## PROBLEM TO WORK ON
Below are some entries. Repeat exactly the lines from the one with "theorem localHeckeEnd_add (S" through the one with "homology are additive;", and only those.

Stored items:
/-- The operator of `T ∈ ℋ(Gᵥ, Kᵥ)` as an endomorphism of the `Γ`-representation
`Fun(𝒢 ⧸ L, M)` of level `L` (`coeffRep`; `Γ`-equivariance: `vecAct_comp_smul`). [folklore] -/
def localHeckeRepHom (T : heckeAlgebra k Gᵥ Kᵥ) : coeffRep k ι L M ⟶ coeffRep k ι L M :=
  Rep.ofHom ⟨localHeckeFun k M Kᵥ ιᵥ L T, fun γ => LinearMap.ext fun f =>
    h.vecAct_comp_smul (fun _ hκ => heckeAlgebra.ofMulAction_toVector Kᵥ T hκ) f (ι γ)⁻¹⟩

/-- Unfolding lemma for `localHeckeRepHom`. [folklore] -/
@[simp]
theorem localHeckeRepHom_hom_apply (T : heckeAlgebra k Gᵥ Kᵥ) (f : (𝒢 ⧸ L) → M) :
    (h.localHeckeRepHom M ι T).hom f = localHeckeFun k M Kᵥ ιᵥ L T f :=
  rfl

/-- `T ↦ localHeckeRepHom T` is additive. [folklore] -/
theorem localHeckeRepHom_add (S T : heckeAlgebra k Gᵥ Kᵥ) :
    h.localHeckeRepHom M ι (S + T) = h.localHeckeRepHom M ι S + h.localHeckeRepHom M ι T :=
  Rep.hom_ext (Representation.IntertwiningMap.ext (map_add (localHeckeFun k M Kᵥ ιᵥ L) S T))

/-- `T ↦ localHeckeRepHom T` is `k`-homogeneous. [folklore] -/
theorem localHeckeRepHom_smul (r : k) (T : heckeAlgebra k Gᵥ Kᵥ) :
    h.localHeckeRepHom M ι (r • T) = r • h.localHeckeRepHom M ι T :=
  Rep.hom_ext (Representation.IntertwiningMap.ext (map_smul (localHeckeFun k M Kᵥ ιᵥ L) r T))

/-- `localHeckeRepHom 1 = 𝟙`. [folklore] -/
theorem localHeckeRepHom_one : h.localHeckeRepHom M ι 1 = 𝟙 (coeffRep k ι L M) :=
  Rep.hom_ext (Representation.IntertwiningMap.ext (h.localHeckeFun_one (k := k) (M := M)))

/-- `localHeckeRepHom (T S) = localHeckeRepHom T ≫ localHeckeRepHom S` (order reversed).
[folklore] -/
theorem localHeckeRepHom_mul (T S : heckeAlgebra k Gᵥ Kᵥ) :
    h.localHeckeRepHom M ι (T * S) = h.localHeckeRepHom M ι T ≫ h.localHeckeRepHom M ι S :=
  Rep.hom_ext (Representation.IntertwiningMap.ext (h.localHeckeFun_mul (k := k) (M := M) T S))

/-- **The operator of `T ∈ ℋ(Gᵥ, Kᵥ)` on `H^i(X_L, M)`** (functoriality of group cohomology
applied to `localHeckeRepHom`): the action of the local Hecke algebra at the unramified place `v`
on the cohomology of the arithmetic quotient of level `L` ([Scholze2015, §V.4];
[TreumannVenkatesh2016, §2.11, §5]). [cite: Scholze2015, §V.4] -/
abbrev localHeckeOperator (T : heckeAlgebra k Gᵥ Kᵥ) (i : ℕ) :
    cohomology k ι L M i ⟶ cohomology k ι L M i :=
  groupCohomology.map (MonoidHom.id Γ) (h.localHeckeRepHom M ι T) i

/-- The operator of `T ∈ ℋ(Gᵥ, Kᵥ)` on `H^i(X_L, M)` as a `k`-linear endomorphism. [folklore] -/
abbrev localHeckeEnd (T : heckeAlgebra k Gᵥ Kᵥ) (i : ℕ) : Module.End k (cohomology k ι L M i) :=
  (h.localHeckeOperator M ι T i).hom

/-- Additivity of `T ↦ T|H^i`. [folklore] -/
theorem localHeckeEnd_add (S T : heckeAlgebra k Gᵥ Kᵥ) (i : ℕ) :
    h.localHeckeEnd M ι (S + T) i = h.localHeckeEnd M ι S i + h.localHeckeEnd M ι T i := by
  -- additivity of `Hⁱ(Γ, -)` on morphisms (inhomogeneous cochains and homology are additive;
  -- cf. `TwistedQuotient.map_id_add` of `CuspidalCohomologyGLShapiroSum`, not imported here)
  have hadd : ∀ {A B : Rep k Γ} (φ ψ : A ⟶ B), groupCohomology.map (MonoidHom.id Γ) (φ + ψ) i =
      groupCohomology.map (MonoidHom.id Γ) φ i + groupCohomology.map (MonoidHom.id Γ) ψ i := by
    intro A B φ ψ
    have hc : groupCohomology.cochainsMap (MonoidHom.id Γ) (φ + ψ) =
        groupCohomology.cochainsMap (MonoidHom.id Γ) φ +
          groupCohomology.cochainsMap (MonoidHom.id Γ) ψ :=
      (groupCohomology.cochainsFunctor k Γ).map_add
    change (HomologicalComplex.homologyMap
        (groupCohomology.cochainsMap (MonoidHom.id Γ) (φ + ψ)) i :
        (groupCohomology.inhomogeneousCochains A).homology i ⟶
          (groupCohomology.inhomogeneousCochains B).homology i) =
      HomologicalComplex.homologyMap (groupCohomology.cochainsMap (MonoidHom.id Γ) φ) i +
        HomologicalComplex.homologyMap (groupCohomology.cochainsMap (MonoidHom.id Γ) ψ) i
    rw [hc, HomologicalComplex.homologyMap_add]
  unfold localHeckeEnd localHeckeOperator
  rw [h.localHeckeRepHom_add M ι S T, hadd, ModuleCat.hom_add]

/-- Homogeneity of `T ↦ T|H^i`. [folklore] -/
theorem localHeckeEnd_smul (r : k) (T : heckeAlgebra k Gᵥ Kᵥ) (i : ℕ) :
    h.localHeckeEnd M ι (r • T) i = r • h.localHeckeEnd M ι T i := by
  unfold localHeckeEnd localHeckeOperator
  rw [h.localHeckeRepHom_smul M ι r T, groupCohomology_map_id_smul, ModuleCat.hom_smul]

/-- `1|H^i = id`. [folklore] -/
theorem localHeckeEnd_one (i : ℕ) : h.localHeckeEnd M ι (1 : heckeAlgebra k Gᵥ Kᵥ) i = 1 := by
  unfold localHeckeEnd localHeckeOperator
  rw [h.localHeckeRepHom_one M ι, groupCohomology.map_id]
  rfl

/-- **Anti-multiplicativity on `H^i`**: `(T S)|H^i = S|H^i ∘ T|H^i`. [folklore] -/
theorem localHeckeEnd_mul (T S : heckeAlgebra k Gᵥ Kᵥ) (i : ℕ) :
    h.localHeckeEnd M ι (T * S) i = h.localHeckeEnd M ι S i * h.localHeckeEnd M ι T i := by
  unfold localHeckeEnd localHeckeOperator
  rw [h.localHeckeRepHom_mul M ι T S, groupCohomology.map_id_comp, ModuleCat.hom_comp]
  rfl

/-- On `H^i`, the basis element `T_{KᵥaKᵥ}` acts as the tree's Hecke operator `T_{ιᵥ(a)}`
(`ArithmeticQuotient.heckeEnd`). [cite: KhareThorne2017, §6.2] -/
theorem localHeckeEnd_doubleCosetOperator [IsHeckeTriple (⊤ : Submonoid Gᵥ) Kᵥ Kᵥ] (a : Gᵥ)
    (i : ℕ) :
    h.localHeckeEnd M ι (heckeAlgebra.doubleCosetOperator Kᵥ a) i = heckeEnd k L (ιᵥ a) M ι i := by
  have hrep : h.localHeckeRepHom M ι (heckeAlgebra.doubleCosetOperator Kᵥ a) =
      heckeRepHom k L (ιᵥ a) M ι :=
    Rep.hom_ext (Representation.IntertwiningMap.ext
      (h.localHeckeFun_doubleCosetOperator (k := k) (M := M) a))
  unfold localHeckeEnd localHeckeOperator
  rw [hrep]

/-- The `k`-linear map `T ↦ T|H^i(X_L, M)`. [folklore] -/
def localHeckeEndLinear (i : ℕ) :
    heckeAlgebra k Gᵥ Kᵥ →ₗ[k] Module.End k (cohomology k ι L M i) where
  toFun T := h.localHeckeEnd M ι T i
  map_add' S T := h.localHeckeEnd_add M ι S T i
  map_smul' r T := h.localHeckeEnd_smul M ι r T i

/-- Unfolding lemma for `localHeckeEndLinear`. [folklore] -/
@[simp]
theorem localHeckeEndLinear_apply (i : ℕ) (T : heckeAlgebra k Gᵥ Kᵥ) :
    localHeckeEndLinear M h ι i T = h.localHeckeEnd M ι T i :=
  rfl

/-- **The action of the local Hecke algebra on `H^i(X_L, M)` as a `k`-algebra homomorphism**
`ℋ(Gᵥ, Kᵥ)ᵐᵒᵖ →ₐ[k] End_k H^i(X_L, M)`, `op T ↦ T|H^i`, for a level `L` unramified at `v`: the
"canonical action" of `𝕋_v` on `H^i(X_K, ·)` of [Scholze2015, §V.4] and the left
`ℋ(G_v, K_v)`-module structure on `H^*([G]_K)` of [TreumannVenkatesh2016, §2.11, §5 (Def. 2)].
The `ᵐᵒᵖ` records that the tree's `heckeAlgebra = End_G(k[G ⧸ K])` (composition) is
anti-isomorphic to the convolution algebra `C_c(K\G/K)` (`HeckeAlgebra`, module docstring), whose
element `𝟙_{KaK}` acts by `f ↦ ∑_{yK ⊆ KaK} f(· y)` (`localHeckeEnd_doubleCosetOperator`); for the
commutative spherical algebras of `GL_N` this is immaterial for characters.
[cite: Scholze2015, §V.4] -/
def localHeckeAlgHom (i : ℕ) :
    (heckeAlgebra k Gᵥ Kᵥ)ᵐᵒᵖ →ₐ[k] Module.End k (cohomology k ι L M i) :=
  AlgHom.ofLinearMap (localHeckeEndLinear M h ι i ∘ₗ (MulOpposite.opLinearEquiv k).symm.toLinearMap)
    (by simpa using h.localHeckeEnd_one M ι i)
    (fun S T => by simpa using h.localHeckeEnd_mul M ι T.unop S.unop i)

/-- Unfolding lemma: `op T` acts by `T|H^i`. [folklore] -/
@[simp]
theorem localHeckeAlgHom_op (i : ℕ) (T : heckeAlgebra k Gᵥ Kᵥ) :
    localHeckeAlgHom M h ι i (MulOpposite.op T) = h.localHeckeEnd M ι T i :=
  rfl

end IsUnramifiedLevel

section OrthogonalCohomology

variable {G₁ G₂ : Type*} [Group G₁] [Group G₂] {K₁ : Subgroup G₁} {K₂ : Subgroup G₂}
  {ι₁ : G₁ →* 𝒢} {π₁ : 𝒢 →* G₁} {ι₂ : G₂ →* 𝒢} {π₂ : 𝒢 →* G₂} {L : Subgroup 𝒢}
  {Γ : Type u} [Group Γ] (ι : Γ →* 𝒢)

variable (k M) in
/-- **On `H^i(X_L, M)` the local Hecke algebras at two different unramified places commute.**
[folklore] -/
theorem localHeckeEnd_comm_of_orthogonal (h₁ : IsUnramifiedLevel K₁ ι₁ π₁ L)
    (h₂ : IsUnramifiedLevel K₂ ι₂ π₂ L) (horth : ∀ y : G₁, π₂ (ι₁ y) = 1)
    (T₁ : heckeAlgebra k G₁ K₁) (T₂ : heckeAlgebra k G₂ K₂) (i : ℕ) :
    h₁.localHeckeEnd M ι T₁ i * h₂.localHeckeEnd M ι T₂ i =
      h₂.localHeckeEnd M ι T₂ i * h₁.localHeckeEnd M ι T₁ i := by
  have hrep : h₂.localHeckeRepHom M ι T₂ ≫ h₁.localHeckeRepHom M ι T₁ =
      h₁.localHeckeRepHom M ι T₁ ≫ h₂.localHeckeRepHom M ι T₂ :=
    Rep.hom_ext (Representation.IntertwiningMap.ext
      (localHeckeFun_comm_of_orthogonal k M h₁ h₂ horth T₁ T₂))
  have h12 :=
    groupCohomology.map_id_comp (h₂.localHeckeRepHom M ι T₂) (h₁.localHeckeRepHom M ι T₁) i
  rw [hrep, groupCohomology.map_id_comp] at h12
  have h' := congrArg ModuleCat.Hom.hom h12
  rw [ModuleCat.hom_comp, ModuleCat.hom_comp] at h'
  exact h'.symm

end OrthogonalCohomology

end ArithmeticQuotient

/-! ## `GL_N` over a number field: `H^i(X_K, k)` as a module over
`⊗_{v ∈ V} ℋ(GL_N(F_v), GL_N(𝒪_v); k)`, and Hecke eigensystems occurring in it -/

open scoped NumberField
open IsDedekindDomain BigHeckeGLn

namespace ModPHeckeEigensystemGL

variable (N : ℕ) (F : Type) [Field F] [NumberField F] (k : Type) [CommRing k]

/-- **The spherical Hecke algebra `ℋ(GL_N(F_v), GL_N(𝒪_v); k)`** at the finite place `v` of the
number field `F` with coefficients in `k`: the tree's `heckeAlgebra k G K = End_G(k[G ⧸ K])`
(`HeckeAlgebra`) for `G = GL_N(F_v)` (`v.adicCompletion F`) and `K = GL_N(𝒪_v) = glInt N F_v`
(`ReductiveGroupData`; the `ValuativeRel` structure of `F_v` is that of `AdicCompletionLocalField`),
the algebra on which the tree's mod-`p` Satake transform and Satake parameters
(`satakeTransformModP`, `IsSatakeParameterModP`) and the normalized Brauer homomorphism
(`heckeAlgebra.normalizedBrauerAlgHom`) live.  This is `𝕋_v ⊗ k` for Scholze's
`𝕋_v = ℤ_p[GL_n(F_v) // GL_n(𝒪_{F_v})]` [Scholze2015, §V.4] and Treumann–Venkatesh's `ℋ(G_v, K_v)`
[TreumannVenkatesh2016, §2.10, §5]. [cite: Scholze2015, §V.4] -/
abbrev localHeckeAlgebra (v : HeightOneSpectrum (𝓞 F)) :
    Subalgebra k (Module.End k
      (MonoidAlgebra k (GL (Fin N) (v.adicCompletion F) ⧸ glInt N (v.adicCompletion F)))) :=
  heckeAlgebra k (GL (Fin N) (v.adicCompletion F)) (glInt N (v.adicCompletion F))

## ANSWER SPACE
theorem localHeckeEnd_add (S T : heckeAlgebra k Gᵥ Kᵥ) (i : ℕ) :
    h.localHeckeEnd M ι (S + T) i = h.localHeckeEnd M ι S i + h.localHeckeEnd M ι T i := by
  -- additivity of `Hⁱ(Γ, -)` on morphisms (inhomogeneous cochains and homology are additive;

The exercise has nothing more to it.